Garantías sobre inquilinos y caseros

Los sistemas de reputación tienen muy buen resultado en Internet. Dos ingenieros informáticos lo han extrapolado al mundo inmobiliario y lo han convertido en idea de negocio.

Alquilar una casa siempre es un salto de fe, tanto para los inquilinos como para los propietarios. Ambas partes van a mantener una relación entre sí y apenas se conocen más allá de las referencias que haya entregado el arrendatario o el breve rato que haya durado la visita a la casa. Luego llegan las historias para no dormir que todos conocemos de primera o segunda mano tanto de damnificados por una parte o por otra y a todos les gustaría contar con más garantías en el momento de alquilar una vivienda.
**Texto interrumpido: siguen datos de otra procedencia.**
/-- **Even factor, inner hyperbola** (`e > 0`, `h > 0`): with `a = √h` and the gen-4 chart
`x = x₀ + 2a·t/(e − t²)`, `t² < e`: `(x − x₀)² = 4h·t²/(e − t²)² ∈ ℚ(t)` and
`√D·dx/dt = 2h(e + t²)²/(e − t²)³`. [this node] -/
theorem InBaker.even_hyperbola_in (e f g : ℚ) (he : 0 < e) (hh : 0 < g - f ^ 2 / (4 * e))
    (P Q : Polynomial ℚ) (r : KZ.IntegralRep 1)
    (hQ : ∀ v ∈ r.domain, Polynomial.aeval ((v 0 - ((-f / (2 * e) : ℚ) : ℝ)) ^ 2) Q ≠ 0)
    (hr : EqOn r.integrand (fun v =>
      Polynomial.aeval ((v 0 - ((-f / (2 * e) : ℚ) : ℝ)) ^ 2) P /
        Polynomial.aeval ((v 0 - ((-f / (2 * e) : ℚ) : ℝ)) ^ 2) Q * √(qD e f g (v 0))) r.domain) :
    InBaker (KZ.of r) := by
  have he0 : (0 : ℝ) < e := by exact_mod_cast he
  have hh0 : (0 : ℝ) < ((g - f ^ 2 / (4 * e) : ℚ) : ℝ) := by exact_mod_cast hh
  set H : ℝ := ((g - f ^ 2 / (4 * e) : ℚ) : ℝ) with hHdef
  set X₀ : ℝ := ((-f / (2 * e) : ℚ) : ℝ) with hX₀def
  have hHe : H = g - f ^ 2 / (4 * e) := by rw [hHdef]; push_cast; ring
  have hX₀e : X₀ = -f / (2 * e) := by rw [hX₀def]; push_cast; ring
  set a : ℝ := √H with hadef
  have ha : 0 < a := Real.sqrt_pos.2 hh0
  have ha2 : a ^ 2 = H := Real.sq_sqrt hh0.le
  have hG : (g : ℝ) = a ^ 2 + f ^ 2 / (4 * e) := by rw [ha2, hHe]; ring
  have hE : ∀ v : Fin 1 → ℝ, v ∈ {v : Fin 1 → ℝ | v 0 ^ 2 < e} → 0 < (e : ℝ) - v 0 ^ 2 :=
    fun v hv => sub_pos.2 hv
  set gφ : ℝ → ℝ := fun s => X₀ + 2 * a * (s / (e - s ^ 2)) with hgdef
  set g' : ℝ → ℝ := fun s => 2 * a * (e + s ^ 2) / (e - s ^ 2) ^ 2 with hg'def
  -- `U = (gφ − x₀)² = 4h·t²/(e − t²)²`
  obtain ⟨U, hUdef⟩ : ∃ U : (Fin 1 → ℝ) → ℝ,
      U = fun v => 4 * H * v 0 ^ 2 / ((e : ℝ) - v 0 ^ 2) ^ 2 := ⟨_, rfl⟩
  have hUv : ∀ v, U v = 4 * H * v 0 ^ 2 / ((e : ℝ) - v 0 ^ 2) ^ 2 := fun v => by rw [hUdef]
  have hUg : ∀ v : Fin 1 → ℝ, v ∈ {v : Fin 1 → ℝ | v 0 ^ 2 < e} → (gφ (v 0) - X₀) ^ 2 = U v :=
    fun v hv => by
      have hd := (hE v hv).ne'
      rw [hUv, ← ha2]; simp only [hgdef]; field_simp; ring
  have hU : IsRatOn {v : Fin 1 → ℝ | v 0 ^ 2 < e} U :=
    (((IsRatOn.const (4 * (g - f ^ 2 / (4 * e)))).mul (IsRatOn.coord.pow 2)).div
      (((IsRatOn.const e).sub (IsRatOn.coord.pow 2)).pow 2) fun v hv =>
        pow_ne_zero 2 (hE v hv).ne').congr fun v _ => by
      rw [hUv, hHdef]; push_cast; ring
  obtain ⟨T₀, hT₀def⟩ : ∃ T₀ : Set (Fin 1 → ℝ),
      T₀ = {v | v ∈ {v : Fin 1 → ℝ | v 0 ^ 2 < e} ∧ Polynomial.aeval (U v) Q ≠ 0} := ⟨_, rfl⟩
  have hT₀ : IsSemialgebraic ℚ T₀ := by
    rw [hT₀def]; exact (hU.polyAeval Q).isSemialgebraic_sep_ne_zero (isSemialgebraic_T_sq_lt e)
  have hT₀sub : T₀ ⊆ {v : Fin 1 → ℝ | v 0 ^ 2 < e} := fun v hv => by rw [hT₀def] at hv; exact hv.1
  have hT₀Q : ∀ v ∈ T₀, Polynomial.aeval (U v) Q ≠ 0 := fun v hv => by
    rw [hT₀def] at hv; exact hv.2
  have hU₀ : IsRatOn T₀ U := hU.mono hT₀sub
  refine InBaker.of_cov₁_rat r hT₀ gφ g' ?_ ?_ ?_ ?_
    (fun v => Polynomial.aeval (U v) P / Polynomial.aeval (U v) Q *
      (2 * H * ((e : ℝ) + v 0 ^ 2) ^ 2 / ((e : ℝ) - v 0 ^ 2) ^ 3)) ?_ fun v hv hvd => ?_
  · -- semialgebraic (gen 4), restricted
    have hq : IsSemialgebraicFunOn ℚ {v : Fin 1 → ℝ | v 0 ^ 2 < e} fun v => v 0 / (e - v 0 ^ 2) :=
      (isSemialgebraicFunOn_aeval_div_aeval (isSemialgebraic_T_sq_lt e) (MvPolynomial.X 0)
        (MvPolynomial.C e - MvPolynomial.X 0 ^ 2) fun v hv => by
          simp only [map_sub, map_pow, MvPolynomial.aeval_C, MvPolynomial.aeval_X, eq_ratCast]
          exact (hE v hv).ne').congr fun v _ => by
        simp only [map_sub, map_pow, MvPolynomial.aeval_C, MvPolynomial.aeval_X, eq_ratCast]
    have hc : IsSemialgebraicFunOn ℚ {v : Fin 1 → ℝ | v 0 ^ 2 < e} fun _ => 2 * a :=
      ((isSemialgebraicFunOn_ratCast (isSemialgebraic_T_sq_lt e) 2).mul_holds
        (IsSemialgebraicFunOn.sqrt_holds (isSemialgebraicFunOn_ratCast (isSemialgebraic_T_sq_lt e)
        (g - f ^ 2 / (4 * e))))).congr fun v _ => by
          simp only [Pi.mul_apply, hadef, hHdef]; push_cast; ring_nf
    exact (((isSemialgebraicFunOn_ratCast (isSemialgebraic_T_sq_lt e) (-f / (2 * e))).add_holds
      (hc.mul_holds hq)).congr fun v _ => by
        simp only [hgdef, hX₀def, Pi.add_apply, Pi.mul_apply]).mono hT₀sub hT₀
  · -- derivative
    intro v hv
    have hv' := hT₀sub hv
    have h1 : HasDerivAt (fun s : ℝ => (e : ℝ) - s ^ 2) (-(2 * v 0)) (v 0) :=
      (hasDerivAt_sq' (v 0)).const_sub (e : ℝ)
    have h2 := (((hasDerivAt_id (v 0)).div h1 (hE v hv').ne').const_mul (2 * a)).const_add X₀
    refine h2.congr_deriv ?_
    have hd := (hE v hv').ne'
    simp only [hg'def, id]
    field_simp
    ring
  · -- injective on `t² < e`
    intro s hs t ht hst
    have hs' := hT₀sub hs
    have ht' := hT₀sub ht
    have hs'' : s 0 ^ 2 < e := hs'
    have ht'' : t 0 ^ 2 < e := ht'
    have h1 : s 0 / (e - s 0 ^ 2) = t 0 / (e - t 0 ^ 2) := by
      have h' : X₀ + 2 * a * (s 0 / (e - s 0 ^ 2)) = X₀ + 2 * a * (t 0 / (e - t 0 ^ 2)) := hst
      exact mul_left_cancel₀ (by positivity) (add_left_cancel h')
    rw [div_eq_div_iff (hE s hs').ne' (hE t ht').ne'] at h1
    have h2 : (s 0 - t 0) * ((e : ℝ) + s 0 * t 0) = 0 := by linear_combination h1
    rcases mul_eq_zero.1 h2 with h3 | h3
    · linarith
    · nlinarith [sq_nonneg (s 0 + t 0)]
  · -- surjective (onto everything)
    intro x hx
    obtain ⟨u, hudef⟩ : ∃ u : ℝ, u = x 0 - X₀ := ⟨_, rfl⟩
    have hHu : 0 < H + e * u ^ 2 := by positivity
    obtain ⟨S, hSdef⟩ : ∃ S : ℝ, S = √(H + e * u ^ 2) := ⟨_, rfl⟩
    have hS : 0 < S := by rw [hSdef]; exact Real.sqrt_pos.2 hHu
    have hS2 : S ^ 2 = H + e * u ^ 2 := by rw [hSdef]; exact Real.sq_sqrt hHu.le
    obtain ⟨d, hddef⟩ : ∃ d : ℝ, d = a + S := ⟨_, rfl⟩
    have hd : 0 < d := by rw [hddef]; exact add_pos ha hS
    have hd0 : d ≠ 0 := hd.ne'
    have hd2 : d ^ 2 - e * u ^ 2 = 2 * a * d := by
      rw [hddef]
      linear_combination hS2 - ha2
    obtain ⟨t, htdef⟩ : ∃ t : ℝ, t = e * u / d := ⟨_, rfl⟩
    have het : (e : ℝ) - t ^ 2 = 2 * e * a / d := by
      have h1 : (e : ℝ) - t ^ 2 = e * (d ^ 2 - e * u ^ 2) / d ^ 2 := by
        rw [htdef]
        field_simp
      rw [h1, hd2]
      field_simp
    have het0 : 0 < (e : ℝ) - t ^ 2 := by rw [het]; positivity
    have hmem : (fun _ : Fin 1 => t) ∈ {v : Fin 1 → ℝ | v 0 ^ 2 < e} := by
      simpa [sub_pos] using het0
    have hgt : gφ t = x 0 := by
      change X₀ + 2 * a * (t / (e - t ^ 2)) = x 0
      have hea : (2 : ℝ) * e * a ≠ 0 := by positivity
      rw [het, htdef]
      field_simp
      rw [hudef]
      ring
    refine ⟨fun _ => t, ?_, hgt⟩
    rw [hT₀def]
    refine ⟨hmem, ?_⟩
    have hUt : U (fun _ => t) = (x 0 - X₀) ^ 2 := by
      rw [← hUg (fun _ => t) hmem]; simp only [hgt]
    change Polynomial.aeval (U fun _ => t) Q ≠ 0
    rw [hUt]
    exact hQ x hx
  · -- rational integrand
    have hrat : IsRatOn T₀ fun v => 2 * H * ((e : ℝ) + v 0 ^ 2) ^ 2 / ((e : ℝ) - v 0 ^ 2) ^ 3 :=
      (((IsRatOn.const (2 * (g - f ^ 2 / (4 * e)))).mul
        (((IsRatOn.const e).add (IsRatOn.coord.pow 2)).pow 2)).div
        (((IsRatOn.const e).sub (IsRatOn.coord.pow 2)).pow 3) fun v hv =>
          pow_ne_zero 3 (hE v (hT₀sub hv)).ne').congr fun v _ => by
        rw [hHdef]; push_cast; ring
    exact ((hU₀.polyAeval P).div (hU₀.polyAeval Q) hT₀Q).mul hrat
  · -- pulled-back integrand
    have hv' := hT₀sub hv
    have hEv := hE v hv'
    have hQv := hT₀Q v hv
    have hd : (e : ℝ) - v 0 ^ 2 ≠ 0 := hEv.ne'
    have hnum : 0 < a * ((e : ℝ) + v 0 ^ 2) / (e - v 0 ^ 2) := by positivity
    have hWv : (e : ℝ) * (gφ (v 0)) ^ 2 + f * gφ (v 0) + g =
        (a * ((e : ℝ) + v 0 ^ 2) / (e - v 0 ^ 2)) ^ 2 := by
      simp only [hgdef]
      rw [hG, hX₀e]
      field_simp
      ring
    have hsq : √((e : ℝ) * (gφ (v 0)) ^ 2 + f * gφ (v 0) + g) =
        a * ((e : ℝ) + v 0 ^ 2) / (e - v 0 ^ 2) := by
      rw [hWv, Real.sqrt_sq hnum.le]
    have habs : |g' (v 0)| = 2 * a * (e + v 0 ^ 2) / (e - v 0 ^ 2) ^ 2 := by
      simp only [hg'def]
      exact abs_of_pos (by positivity)
    rw [hr hvd]
    have hlift : lift₁ gφ v 0 = gφ (v 0) := rfl
    simp only [qD, hlift]
    rw [hUg v hv', hsq, habs, ← ha2]
    field_simp

end Summit.KontsevichZagierPeriods.RootDecompWalshStrata.ConicDescent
Cárlos Mérida e Iván Fontanals también conocían ese tipo de historias de cerca y pensaron que sería una buena idea crear un sistema por el cual tanto el inquilino como el casero se evalúen al terminar un contrato, de forma que cada uno de ellos se vaya creando una reputación de cara a futuros alquileres. "Se trata de un método activo. No aporta sólo información, sino que hace que tanto propietario como inquilino tengan una motivación para comportarse bien en el alquiler" explica Mérida.

Su modelo de negocio consiste en cobrar a ambas partes una tarifa de 9 euros una sola vez por todo el alquiler, y cuando éste termine valorarán con un sistema de preguntas y respuestas online a la otra parte. También ofrecen un servicio de búsquedas (para personas que ya tienen el perfil hecho de veces anteriores) para conocer la reputación de alguien por un coste de entre 5 y 15 euros.

Al desarrollar ellos su web y todo el sistema ellos mismos, su mayor inversión fue en costes legales de asesoramiento. "Al gestionar opiniones sobre personas físicas es necesario asegurarnos de que nuestro negocio no puede verse comprometido por cuestiones legales y hemos puesto todos los medios necesarios al respecto", asegura Mérida.

Se dan a conocer a través de su web y de agencias inmobiliarias principalmente, con la idea de crear una red de afiliados desde las que distribuir el producto. Se dirigieron a ellas para realizar el estudio de mercado y, aunque a la mayoría les pareció una gran idea, otras no parecieron muy interesadas. "No tenían un interés real de conseguir un buen inquilino, sino en conseguir cualquier inquilino y cerrar el trato lo antes posible. Hay muchos tipos de agencias y conocer su ecosistema nos llevó algo de tiempo", afirma Mérida. De momento trabajan con cuatro del área de Barcelona, aunque su idea es expandirse por el resto de España y más adelante si ven que funciona, llevarlo a otros países.